### SOURCE MATERIAL:
/-- **(dec-0), `inl` ENUMERATION `e (1,0) = 0`** — the token-for-token twin of `whittakerDelta_line_eq_of_rowSections` along the FIRST summand (line chart and Haar measure on
`N_Δ^{(A)}(𝔸)`, index `(σS'σ⁻¹)₁₁`, inner section `y ↦ f_s(blkD(y,1) · Λγ[w] · x)`; ★ `exists_middle_cell_rankOne_eq_whittakerDelta_line_inl`, ★ p863263 §2).
[cite: KudlaRallis1994, §2 (2.10)–(2.12)] [cite: MoeglinWaldspurger1995, II.1.7, IV.1.9] [cite: Conway1978, IV.3] -/
theorem whittakerDelta_line_eq_of_rowSections_inl
    (L : Type) [Field L] [NumberField L] [IsCMField L] (e : Fin 2 × Fin 1 ≃ Fin 2)
    (dV : Fin 2 → L) (hdV : ∀ i, IsCMField.complexConj L (dV i) = dV i) (hdV0 : ∀ i, dV i ≠ 0)
    (dW : Fin 1 → L) (hdW : ∀ i, IsCMField.complexConj L (dW i) = dW i) (hdW0 : ∀ i, dW i ≠ 0)
    (lam : IdeleClassGroup L →ₜ* Circle) (_hlam : IsConjugateSymplectic L lam) (_hw : HasWeight L lam 1)
    (𝒦 : IwasawaDatum L e dV hdV dW hdW) (_h𝒦 : 𝒦.IsStd) (f : ℂ → HA L e dV hdV dW hdW → ℂ)
    (hstd : IsStandardSectionFamily 𝒦 (toHeckeCharacter L lam⁻¹) f) (hcont : ∀ s, Continuous (f s))
    [MeasurableSpace (unipDelta L e dV hdV dW hdW)] [BorelSpace (unipDelta L e dV hdV dW hdW)]
    (νN : Measure (unipDelta L e dV hdV dW hdW)) [νN.IsHaarMeasure]
    (β : unipDelta L e dV hdV dW hdW → ℝ≥0∞) (hβ : IsCoveringWeight (unipDeltaRat L e dV hdV dW hdW) β)
    (_hβ0 : ∫⁻ u, β u ∂νN ≠ 0) (hβtop : ∫⁻ u, β u ∂νN ≠ ∞)
    {K : Set (unipDelta L e dV hdV dW hdW)} (hK : IsCompact K) (hβK : ∀ u, β u ≤ K.indicator 1 u)
    (wq : unipDeltaRat L e dV hdV dW hdW → ratH L e dV hdV dW hdW)
    (hwq : ∀ ν, ((wq ν : ratH L e dV hdV dW hdW) : HA L e dV hdV dW hdW) = weylDelta L e dV hdV dW hdW * ((ν : unipDelta L e dV hdV dW hdW) : HA L e dV hdV dW hdW))
    -- the `inl` enumeration
    (he : e (1, 0) = 0)
    -- the see-saw datum `V = A ⊕ B` BY VALUE
    {n₁ n₂ : ℕ} (eA : Fin 1 × Fin 1 ≃ Fin n₁) (eB : Fin 1 × Fin 1 ≃ Fin n₂)
    (dA : Fin 1 → L) (hdA : ∀ i, IsCMField.complexConj L (dA i) = dA i) (hdA0 : ∀ i, dA i ≠ 0)
    (dB : Fin 1 → L) (hdB : ∀ i, IsCMField.complexConj L (dB i) = dB i)
    (hVA : ∀ i, dV (Fin.castAdd 1 i) = dA i) (hVB : ∀ j, dV (Fin.natAdd 1 j) = dB j)
    [MeasurableSpace (unipDelta L eA dA hdA dW hdW)] [BorelSpace (unipDelta L eA dA hdA dW hdW)]
    -- the Levi chart BY VALUE (★ `exists_leviHom`)
    (Λ : GL (Fin 2) (AdeleRing (𝓞 L) L) →* HA L e dV hdV dW hdW)
    (hΛ : ∀ g : GL (Fin 2) (AdeleRing (𝓞 L) L), blk L e dV hdV dW hdW (Λ g) =
      cayR (AdeleRing (𝓞 L) L) (Fin 2) * Matrix.fromBlocks (g : Matrix (Fin 2) (Fin 2) (AdeleRing (𝓞 L) L)) 0 0
        (((gramR L e dV hdV dW hdW).map ((algebraMap L (AdeleRing (𝓞 L) L)).comp (algebraMap (Fp L) L)))⁻¹ *
          (((g⁻¹ : GL (Fin 2) (AdeleRing (𝓞 L) L)) : Matrix (Fin 2) (Fin 2) (AdeleRing (𝓞 L) L)).map
            (conjAdele (Fp L) L (IsCMField.complexConj L)))ᵀ *
          (gramR L e dV hdV dW hdW).map ((algebraMap L (AdeleRing (𝓞 L) L)).comp (algebraMap (Fp L) L))) *
        cayRinv (AdeleRing (𝓞 L) L) (Fin 2))
    -- the additive Haar measure on `𝔸_{L⁺}` and the line chart of `H(A)` BY VALUE (★ p862662 `exists_lineChart` on the datum `eA dA`)
    [MeasurableSpace (AdeleRing (𝓞 (Fp L)) (Fp L))] [BorelSpace (AdeleRing (𝓞 (Fp L)) (Fp L))]
    (μ : Measure (AdeleRing (𝓞 (Fp L)) (Fp L))) [μ.IsAddHaarMeasure]
    (nB : AdeleRing (𝓞 (Fp L)) (Fp L) → unipDelta L eA dA hdA dW hdW) (hnBc : Continuous nB) (hnBadd : ∀ s t, nB (s + t) = nB s * nB t)
    (hnB : ∀ t, (blk L eA dA hdA dW hdW (nB t : HA L eA dA hdA dW hdW)).toBlocks₁₂ =
      Matrix.of fun _ _ => AdeleRing.baseChange (Fp L) L t * algebraMap L (AdeleRing (𝓞 L) L) (imagUnit L))
    -- TWO row sections BY VALUE
    (γ₁ : Projectivization L (Fin 2 → L) → GL (Fin 2) L)
    (hγ₁ : ∀ p, Projectivization.mk L ((γ₁ p : Matrix (Fin 2) (Fin 2) L) 1) (row_ne_zero (γ₁ p) 1) = p)
    (γ₂ : Projectivization L (Fin 2 → L) → GL (Fin 2) L)
    (hγ₂ : ∀ p, Projectivization.mk L ((γ₂ p : Matrix (Fin 2) (Fin 2) L) 1) (row_ne_zero (γ₂ p) 1) = p)
    -- one rank-one index, two transported indices
    (S : skewMatrices ((IsCMField.complexConj L : L ≃ₐ[Fp L] L) : L →+* L) ((gramR L e dV hdV dW hdW).map (algebraMap (Fp L) L)))
    {u w : Fin 2 → L} (hS1 : (S : Matrix (Fin 2) (Fin 2) L) = Matrix.vecMulVec u w) (hu : u ≠ 0) (hw : w ≠ 0)
    (S'₁ : Matrix (Fin 2) (Fin 2) L)
    (hψ₁ : ∀ v : HA L e dV hdV dW hdW, v ∈ unipDelta L e dV hdV dW hdW →
      unipDeltaChar L e dV hdV dW hdW (S : Matrix (Fin 2) (Fin 2) L)
          ((Λ (Matrix.GeneralLinearGroup.map (algebraMap L (AdeleRing (𝓞 L) L)) (γ₁ (Projectivization.mk L w hw))))⁻¹ * v *
            Λ (Matrix.GeneralLinearGroup.map (algebraMap L (AdeleRing (𝓞 L) L)) (γ₁ (Projectivization.mk L w hw)))) =
        unipDeltaChar L e dV hdV dW hdW S'₁ v)
    (S'₂ : Matrix (Fin 2) (Fin 2) L)
    (hψ₂ : ∀ v : HA L e dV hdV dW hdW, v ∈ unipDelta L e dV hdV dW hdW →
      unipDeltaChar L e dV hdV dW hdW (S : Matrix (Fin 2) (Fin 2) L)
          ((Λ (Matrix.GeneralLinearGroup.map (algebraMap L (AdeleRing (𝓞 L) L)) (γ₂ (Projectivization.mk L w hw))))⁻¹ * v *
            Λ (Matrix.GeneralLinearGroup.map (algebraMap L (AdeleRing (𝓞 L) L)) (γ₂ (Projectivization.mk L w hw)))) =
        unipDeltaChar L e dV hdV dW hdW S'₂ v)
    {s : ℂ} (hs : 0 < s.re) (x : HA L e dV hdV dW hdW) :
    whittakerDelta L eA dA hdA dW hdW (Measure.map nB μ) ((Matrix.reindex (idxSplit e eA eB) (idxSplit e eA eB) S'₁).toBlocks₁₁)
        (fun y => f s (blkD L e eA eB dA hdA dB hdB dV hdV hVA hVB dW hdW (y, 1) *
          (Λ (Matrix.GeneralLinearGroup.map (algebraMap L (AdeleRing (𝓞 L) L)) (γ₁ (Projectivization.mk L w hw))) * x))) 1 =
      whittakerDelta L eA dA hdA dW hdW (Measure.map nB μ) ((Matrix.reindex (idxSplit e eA eB) (idxSplit e eA eB) S'₂).toBlocks₁₁)
        (fun y => f s (blkD L e eA eB dA hdA dB hdB dV hdV hVA hVB dW hdW (y, 1) *
          (Λ (Matrix.GeneralLinearGroup.map (algebraMap L (AdeleRing (𝓞 L) L)) (γ₂ (Projectivization.mk L w hw))) * x))) 1 := by
  -- the TOP's character is unitary; the line datum has `n₁ = n₂`
  have hχ : (toHeckeCharacter L lam⁻¹).IsUnitary := isUnitary_toHeckeCharacter L lam⁻¹
  have hn : n₁ = n₂ := by
    have hA : Fintype.card (Fin 1 × Fin 1) = Fintype.card (Fin n₁) := Fintype.card_congr eA
    have hB : Fintype.card (Fin 1 × Fin 1) = Fintype.card (Fin n₂) := Fintype.card_congr eB
    simp only [Fintype.card_prod, Fintype.card_fin] at hA hB
    omega
  -- the middle reflection, the stabiliser lattice with a covering weight, the Haar measure `nB_* μ`
  obtain ⟨g₀, hg₀, -⟩ := exists_reflStd L e dV dW
  obtain ⟨Γ₀, β₁, hΓ₀, hβ₁⟩ := exists_stabilizer_coveringWeight L e dV hdV dW hdW
    (⟨iotaGG L e dV hdV dW hdW (1, UnitaryGroup.rationalPairToAdelic (Fp L) L (IsCMField.complexConj L) 2 1 (Matrix.diagonal dV) (Matrix.diagonal dW) g₀),
      iotaGG_one_mem_ratH L e dV hdV dW hdW g₀⟩ : ratH L e dV hdV dW hdW)
  haveI : (Measure.map nB μ).IsHaarMeasure := isHaarMeasure_map_lineChart L eA dA hdA dW hdW hdA0 hdW0 μ nB hnBc hnBadd hnB
  -- ★ `…WhittakerLineInl`: ONE constant `C` BEFORE `γ, S'`
  have hmid := exists_middle_cell_rankOne_eq_whittakerDelta_line_inl eA eB dA hdA dB hdB hVA hVB
    (hg₀ := hg₀) (Λ := Λ) (hΛ := hΛ) (Γ₀ := Γ₀) (hΓ₀ := hΓ₀) (wq := wq) (hwq := hwq) hdV0 hdW0 he νN μ nB hnBc hnB
  obtain ⟨C, hC0, hCtop, hmain⟩ := hmid
  have hCr : C.toReal ≠ 0 := (ENNReal.toReal_pos hC0 hCtop).ne'
  -- the two Whittaker values as functions of `s`, holomorphic on the window (★ p863263 §2 along the first summand)
  have hhol : ∀ (γ : Projectivization L (Fin 2 → L) → GL (Fin 2) L) (S' : Matrix (Fin 2) (Fin 2) L), DifferentiableOn ℂ (fun s : ℂ =>
      whittakerDelta L eA dA hdA dW hdW (Measure.map nB μ) ((Matrix.reindex (idxSplit e eA eB) (idxSplit e eA eB) S').toBlocks₁₁)
        (fun y => f s (blkD L e eA eB dA hdA dB hdB dV hdV hVA hVB dW hdW (y, 1) *
          (Λ (Matrix.GeneralLinearGroup.map (algebraMap L (AdeleRing (𝓞 L) L)) (γ (Projectivization.mk L w hw))) * x))) 1) {s : ℂ | 0 < s.re} :=
    fun γ S' => differentiableOn_whittakerDelta_blkD_inl_line (N₁ := 1) (N₂ := 1) (M := 1) (n := 2) L e eA eB dA hdA dB hdB dV hdV hVA hVB dW hdW
      hdA0 hdW0 hn (𝒦 := 𝒦) (χ := toHeckeCharacter L lam⁻¹) (f := f) hχ hstd hcont
      (Λ (Matrix.GeneralLinearGroup.map (algebraMap L (AdeleRing (𝓞 L) L)) (γ (Projectivization.mk L w hw))) * x) (Measure.map nB μ)
      ((Matrix.reindex (idxSplit e eA eB) (idxSplit e eA eB) S').toBlocks₁₁) 1
  -- equality on `{1 < re s}` through the middle term, then on the window by the identity theorem
  refine eq_of_eq_on_one_lt (hhol γ₁ S'₁) (hhol γ₂ S'₂) (fun t ht => ?_) hs
  have ht' : ((2 : ℕ) : ℝ) / 2 < t.re := by norm_num; exact ht
  have hH := lintegral_tsum_enorm_mul_weight_ne_top L e dV hdV dW hdW hdV0 hdW0 hχ ht' (hstd.1.1 t) (hcont t) νN hβtop hK hβK x
  have k₁ := hmain hβ₁ hβ (hstd.1.1 t) (hcont t) (fun g => measurePreserving_conj_levi Λ hΛ hdV0 hdW0 νN g) S.2 hS1 hu hw γ₁ hγ₁ S'₁ hψ₁ x hH
  have k₂ := hmain hβ₁ hβ (hstd.1.1 t) (hcont t) (fun g => measurePreserving_conj_levi Λ hΛ hdV0 hdW0 νN g) S.2 hS1 hu hw γ₂ hγ₂ S'₂ hψ₂ x hH
  exact eq_of_real_smul_eq hCr (k₁.symm.trans k₂)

### PROBLEM DETAILS:
Transcribe the records above exactly, beginning at the line that contains "(μ : Measure" and ending with the line that contains "(hnB : ∀ t, (blk", both included, and nothing else.

### RESPONSE TO THIS EXERCISE:
    (μ : Measure (AdeleRing (𝓞 (Fp L)) (Fp L))) [μ.IsAddHaarMeasure]
    (nB : AdeleRing (𝓞 (Fp L)) (Fp L) → unipDelta L eA dA hdA dW hdW) (hnBc : Continuous nB) (hnBadd : ∀ s t, nB (s + t) = nB s * nB t)
    (hnB : ∀ t, (blk L eA dA hdA dW hdW (nB t : HA L eA dA hdA dW hdW)).toBlocks₁₂ =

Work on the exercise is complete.